## What to work on:
Only one number is wanted: the count of lines in the records below that hold the word "derivative".
### Available data ###
import Mathlib
import HarnessLib
import Summits.ValiantsHypothesis.ValiantsHypothesis.Theorems.LacunarySymmetroidMatrixDescartesProductPlusOneSlowKneeCellRateFree
import Summits.ValiantsHypothesis.ValiantsHypothesis.Theorems.LacunarySymmetroidMatrixDescartesProductPlusOneCrossingInterlace

/-!
# LINE (A) `product_plus_one` (crux `MatrixDescartes`, stmt-ValiantsHypothesis-18050, V1) — the rate-free slow-knee cell in the FLOOR's currency:
# at most THREE zeros of `eulerNumerator d a l₀` in the window, for EVERY coupling `l₀`

Companion of ✓ `…SlowKneeCellRateFree` (★★ `slowKneeCellRateFree_wronskian_roots_le_two`: ≤ 2 roots of `W(∏ f_j)` in `(u,v)`) for the W-budget frame EB2-W
(owner memo §14: `Z(eulerNumerator) ≤ Z(W) + 1` on a pole-free window, ✓ `eulerNumerator_roots_Icc_le_wronskian_roots_add_one`).  Same row menu (slow-pair binomials
with root outside `(u,v)`, binomial poles on `(d0,d2)`, `(d1,d2)` poles/knees by rate comparison, unswitched incoherent cloud rows), `0 < u`:

* `slowKneeCellRateFree_eval_ne_zero` — no row of the menu vanishes on `(u,v)`;
* `roots_Ioo_card_le_of_Icc` — counting shell: a bound for the roots of `R` on every closed `[u',v'] ⊂ (u,v)` bounds the roots in `(u,v)`;
* ★★ `slowKneeCellRateFree_eulerNumerator_roots_le_three` — for every coupling `l₀`,
  `#{t ∈ (u,v) : eulerNumerator d a l₀ (t) = 0} ≤ 3` (`eulerNumerator` unfolded as in ✓ `…CrossingInterlace`).

Honest framing: the floor-currency count of ONE W-cell (helper); `OneChangeFloorK3` / `WronskianBudgetK3` / `stub_classRowK3` / `stub_polyLaw` / `MatrixDescartes` / B NOT
proved; `VP ≠ VNP` NOT proved.  No definitions, no named facts.
-/

set_option linter.dupNamespace false

namespace Summit.ValiantsHypothesis.ValiantsHypothesis.Theorems.LacunarySymmetroidMatrixDescartes

namespace ProductPlusOne

open Finset Set Polynomial
open scoped BigOperators Topology Polynomial

/-- **No row of the rate-free menu vanishes on the window.** [this file's lemma] -/
theorem slowKneeCellRateFree_eval_ne_zero {m : ℕ} (d : Fin 3 → ℕ) (h01 : d 0 < d 1) (h12 : d 1 < d 2)
    (a : Fin m → Fin 3 → ℝ) {u v : ℝ} (hu : 0 < u)
    (hrow : ∀ j,
      (a j 2 = 0 ∧ a j 0 ≠ 0 ∧ a j 1 ≠ 0 ∧
          0 ≤ (∑ l, C (a j l) * X ^ (d l) : ℝ[X]).eval u * (∑ l, C (a j l) * X ^ (d l) : ℝ[X]).eval v) ∨
      (a j 1 = 0 ∧ a j 0 * a j 2 < 0 ∧
          0 ≤ (∑ l, C (a j l) * X ^ (d l) : ℝ[X]).eval u * (∑ l, C (a j l) * X ^ (d l) : ℝ[X]).eval v) ∨
      (a j 0 = 0 ∧ a j 1 * a j 2 < 0 ∧ d 1 - d 0 ≤ d 2 - d 1 ∧
          0 ≤ (∑ l, C (a j l) * X ^ (d l) : ℝ[X]).eval u * (∑ l, C (a j l) * X ^ (d l) : ℝ[X]).eval v) ∨
      (a j 0 = 0 ∧ 0 < a j 1 * a j 2 ∧ d 2 - d 1 ≤ d 1 - d 0) ∨
      (0 < a j 0 ∧ a j 1 ≤ 0 ∧ a j 2 ≤ 0 ∧ a j 1 + a j 2 < 0 ∧ 0 < (∑ l, C (a j l) * X ^ (d l) : ℝ[X]).eval v))
    {x : ℝ} (hx : x ∈ Ioo u v) (j : Fin m) : (∑ l, C (a j l) * X ^ (d l) : ℝ[X]).eval x ≠ 0 := by
  obtain ⟨e₁, he₁⟩ := Nat.exists_eq_add_of_lt h01
  obtain ⟨e₂, he₂⟩ := Nat.exists_eq_add_of_lt h12
  have hd := fin3_support_eq_gaps d e₁ e₂ he₁ he₂
  have hev : ∀ j x, (∑ l, C (a j l) * X ^ (d l) : ℝ[X]).eval x
      = x ^ (d 0) * (a j 0 + a j 1 * x ^ (e₁ + 1) + a j 2 * x ^ (e₁ + e₂ + 2)) := by
    intro j x
    have h := (eval_trinomial_three (d 0) (e₁ + 1) (e₁ + e₂ + 2) (a j) x).1
    rw [hd] at h; rw [h]; ring
  have hv : 0 < v := hu.trans (hx.1.trans hx.2)
  have hx0 : 0 < x := hu.trans hx.1
  have hstrip : 0 ≤ (∑ l, C (a j l) * X ^ (d l) : ℝ[X]).eval u * (∑ l, C (a j l) * X ^ (d l) : ℝ[X]).eval v →
      0 ≤ (a j 0 + a j 1 * u ^ (e₁ + 1) + a j 2 * u ^ (e₁ + e₂ + 2)) * (a j 0 + a j 1 * v ^ (e₁ + 1) + a j 2 * v ^ (e₁ + e₂ + 2)) := by
    intro h
    rw [hev, hev] at h
    have hpow : 0 < u ^ (d 0) * v ^ (d 0) := mul_pos (pow_pos hu _) (pow_pos hv _)
    have : u ^ (d 0) * (a j 0 + a j 1 * u ^ (e₁ + 1) + a j 2 * u ^ (e₁ + e₂ + 2))
        * (v ^ (d 0) * (a j 0 + a j 1 * v ^ (e₁ + 1) + a j 2 * v ^ (e₁ + e₂ + 2)))
        = (u ^ (d 0) * v ^ (d 0)) * ((a j 0 + a j 1 * u ^ (e₁ + 1) + a j 2 * u ^ (e₁ + e₂ + 2))
          * (a j 0 + a j 1 * v ^ (e₁ + 1) + a j 2 * v ^ (e₁ + e₂ + 2))) := by ring
    rw [this] at h
    exact (mul_nonneg_iff_of_pos_left hpow).1 h
  rw [hev]
  refine mul_ne_zero (pow_ne_zero _ hx0.ne') ?_
  rcases hrow j with ⟨h2, _, h1, hend⟩ | ⟨h1, h02, hend⟩ | ⟨h0, h12s, _, hend⟩ | ⟨h0, h12s, _⟩ | ⟨_, h1, h2, _, hvpos⟩
  · have hg := hstrip hend
    rw [h2] at hg ⊢
    simp only [zero_mul, add_zero] at hg ⊢
    exact binomial_ne_zero_of_endpoints (a j 0) (a j 1) (Nat.succ_ne_zero e₁) hu hx hg h1
  · have hg := hstrip hend
    have ha2 : a j 2 ≠ 0 := by rintro h; rw [h, mul_zero] at h02; exact lt_irrefl _ h02
    rw [h1] at hg ⊢
    simp only [zero_mul, add_zero] at hg ⊢
    exact binomial_ne_zero_of_endpoints (a j 0) (a j 2) (Nat.succ_ne_zero _) hu hx hg ha2
  · have hg := hstrip hend
    have ha2 : a j 2 ≠ 0 := by rintro h; rw [h, mul_zero] at h12s; exact lt_irrefl _ h12s
    rw [h0] at hg ⊢
    simp only [zero_add] at hg ⊢
    have hg' : 0 ≤ (a j 1 + a j 2 * u ^ (e₂ + 1)) * (a j 1 + a j 2 * v ^ (e₂ + 1)) := by
      have hfac : (a j 1 * u ^ (e₁ + 1) + a j 2 * u ^ (e₁ + e₂ + 2)) * (a j 1 * v ^ (e₁ + 1) + a j 2 * v ^ (e₁ + e₂ + 2))
          = (u ^ (e₁ + 1) * v ^ (e₁ + 1)) * ((a j 1 + a j 2 * u ^ (e₂ + 1)) * (a j 1 + a j 2 * v ^ (e₂ + 1))) := by ring
      rw [hfac] at hg
      exact (mul_nonneg_iff_of_pos_left (mul_pos (pow_pos hu _) (pow_pos hv _))).1 hg
    have hne := binomial_ne_zero_of_endpoints (a j 1) (a j 2) (Nat.succ_ne_zero _) hu hx hg' ha2
    have : a j 1 * x ^ (e₁ + 1) + a j 2 * x ^ (e₁ + e₂ + 2) = x ^ (e₁ + 1) * (a j 1 + a j 2 * x ^ (e₂ + 1)) := by ring
    rw [this]; exact mul_ne_zero (pow_ne_zero _ hx0.ne') hne
  · rw [h0, zero_add]
    have : a j 1 * x ^ (e₁ + 1) + a j 2 * x ^ (e₁ + e₂ + 2) = x ^ (e₁ + 1) * (a j 1 + a j 2 * x ^ (e₂ + 1)) := by ring
    rw [this]
    refine mul_ne_zero (pow_ne_zero _ hx0.ne') fun h => ?_
    have h' : a j 1 * a j 1 + a j 1 * a j 2 * x ^ (e₂ + 1) = 0 := by
      have : a j 1 * (a j 1 + a j 2 * x ^ (e₂ + 1)) = 0 := by rw [h, mul_zero]
      linarith [this]
    nlinarith [mul_self_nonneg (a j 1), mul_pos h12s (pow_pos hx0 (e₂ + 1))]
  · rw [hev] at hvpos
    have h3 : 0 < a j 0 + a j 1 * v ^ (e₁ + 1) + a j 2 * v ^ (e₁ + e₂ + 2) := (mul_pos_iff_of_pos_left (pow_pos hv _)).1 hvpos
    have hm1 : a j 1 * v ^ (e₁ + 1) ≤ a j 1 * x ^ (e₁ + 1) :=
      mul_le_mul_of_nonpos_left (pow_le_pow_left₀ hx0.le hx.2.le _) h1
    have hm2 : a j 2 * v ^ (e₁ + e₂ + 2) ≤ a j 2 * x ^ (e₁ + e₂ + 2) :=
      mul_le_mul_of_nonpos_left (pow_le_pow_left₀ hx0.le hx.2.le _) h2
    exact ne_of_gt (by linarith)

/-- **Counting shell**: if for every closed `[u',v'] ⊂ (u,v)` the roots of `R` in `[u',v']` number at most `N`, then the roots of `R` in `(u,v)` number
at most `N`. [folklore] -/
theorem roots_Ioo_card_le_of_Icc (R : ℝ[X]) {u v : ℝ} (N : ℕ)
    (h : ∀ u' v', u < u' → v' < v → (R.roots.toFinset.filter (fun t => u' ≤ t ∧ t ≤ v')).card ≤ N) :
    (R.roots.toFinset.filter (fun t => u < t ∧ t < v)).card ≤ N := by
  classical
  set T := R.roots.toFinset.filter (fun t => u < t ∧ t < v) with hT
  rcases T.eq_empty_or_nonempty with hE | hne
  · rw [hE, Finset.card_empty]; exact Nat.zero_le _
  · have hmin := T.min'_mem hne
    have hmax := T.max'_mem hne
    have hmin' := (Finset.mem_filter.1 hmin).2
    have hmax' := (Finset.mem_filter.1 hmax).2
    refine le_trans (Finset.card_le_card fun t ht => ?_) (h (T.min' hne) (T.max' hne) hmin'.1 hmax'.2)
    have ht' := Finset.mem_filter.1 ht
    exact Finset.mem_filter.2 ⟨ht'.1, T.min'_le t ht, T.le_max' t ht⟩

/-- ★★ **THE RATE-FREE SLOW-KNEE CELL IN THE FLOOR'S CURRENCY**: for every coupling `l₀`, `eulerNumerator d a l₀` (unfolded) has AT MOST THREE zeros in
`(u,v)`. [this file's theorem] -/
theorem slowKneeCellRateFree_eulerNumerator_roots_le_three {m : ℕ} (d : Fin 3 → ℕ) (h01 : d 0 < d 1) (h12 : d 1 < d 2)
    (a : Fin m → Fin 3 → ℝ) (l₀ : Fin 3) {u v : ℝ} (hu : 0 < u)
    (hrow : ∀ j,
      (a j 2 = 0 ∧ a j 0 ≠ 0 ∧ a j 1 ≠ 0 ∧
          0 ≤ (∑ l, C (a j l) * X ^ (d l) : ℝ[X]).eval u * (∑ l, C (a j l) * X ^ (d l) : ℝ[X]).eval v) ∨
      (a j 1 = 0 ∧ a j 0 * a j 2 < 0 ∧
          0 ≤ (∑ l, C (a j l) * X ^ (d l) : ℝ[X]).eval u * (∑ l, C (a j l) * X ^ (d l) : ℝ[X]).eval v) ∨
      (a j 0 = 0 ∧ a j 1 * a j 2 < 0 ∧ d 1 - d 0 ≤ d 2 - d 1 ∧
          0 ≤ (∑ l, C (a j l) * X ^ (d l) : ℝ[X]).eval u * (∑ l, C (a j l) * X ^ (d l) : ℝ[X]).eval v) ∨
      (a j 0 = 0 ∧ 0 < a j 1 * a j 2 ∧ d 2 - d 1 ≤ d 1 - d 0) ∨
      (0 < a j 0 ∧ a j 1 ≤ 0 ∧ a j 2 ≤ 0 ∧ a j 1 + a j 2 < 0 ∧ 0 < (∑ l, C (a j l) * X ^ (d l) : ℝ[X]).eval v)) :
    ((∑ j, (∑ l, C (a j l * ((d l : ℝ) - d l₀)) * X ^ (d l)) * ∏ i ∈ Finset.univ.erase j, (∑ l, C (a i l) * X ^ (d l))
        : ℝ[X]).roots.toFinset.filter (fun t => u < t ∧ t < v)).card ≤ 3 := by
  classical
  refine roots_Ioo_card_le_of_Icc _ 3 fun u' v' hu' hv' => ?_
  rcases lt_or_ge v' u' with hvu | huv'
  · have : ((∑ j, (∑ l, C (a j l * ((d l : ℝ) - d l₀)) * X ^ (d l)) * ∏ i ∈ Finset.univ.erase j, (∑ l, C (a i l) * X ^ (d l))
        : ℝ[X]).roots.toFinset.filter (fun t => u' ≤ t ∧ t ≤ v')) = ∅ :=
      Finset.filter_eq_empty_iff.2 fun t _ h => by linarith [h.1, h.2]
    rw [this]; simp
  have hu'0 : 0 < u' := hu.trans hu'
  have hP : ∀ t ∈ Set.Icc u' v', (∏ j, (∑ l, C (a j l) * X ^ (d l) : ℝ[X])).eval t ≠ 0 := by
    intro t ht
    rw [eval_prod]
    exact Finset.prod_ne_zero_iff.2 fun j _ =>
      slowKneeCellRateFree_eval_ne_zero d h01 h12 a hu hrow ⟨hu'.trans_le ht.1, ht.2.trans_lt hv'⟩ j
  have h1 := eulerNumerator_roots_Icc_le_wronskian_roots_add_one d a l₀ hu'0 hP
  have h2 := slowKneeCellRateFree_wronskian_roots_le_two d h01 h12 a hu hrow
  -- the W-roots in `(u',v')` are among those in `(u,v)`
  have h3 : (((∏ j, ∑ l, C (a j l) * X ^ (d l) : ℝ[X]) * (X * derivative (X * derivative (∏ j, ∑ l, C (a j l) * X ^ (d l) : ℝ[X])))
            - (X * derivative (∏ j, ∑ l, C (a j l) * X ^ (d l) : ℝ[X])) ^ 2).roots.toFinset.filter (fun w => u' < w ∧ w < v')).card
      ≤ (((∏ j, ∑ l, C (a j l) * X ^ (d l) : ℝ[X]) * (X * derivative (X * derivative (∏ j, ∑ l, C (a j l) * X ^ (d l) : ℝ[X])))
            - (X * derivative (∏ j, ∑ l, C (a j l) * X ^ (d l) : ℝ[X])) ^ 2).roots.toFinset.filter (fun t => u < t ∧ t < v)).card := by
    refine Finset.card_le_card fun t ht => ?_
    have ht' := Finset.mem_filter.1 ht
    exact Finset.mem_filter.2 ⟨ht'.1, hu'.trans ht'.2.1, ht'.2.2.trans hv'⟩
  omega

end ProductPlusOne

end Summit.ValiantsHypothesis.ValiantsHypothesis.Theorems.LacunarySymmetroidMatrixDescartes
###
## Task answer:
4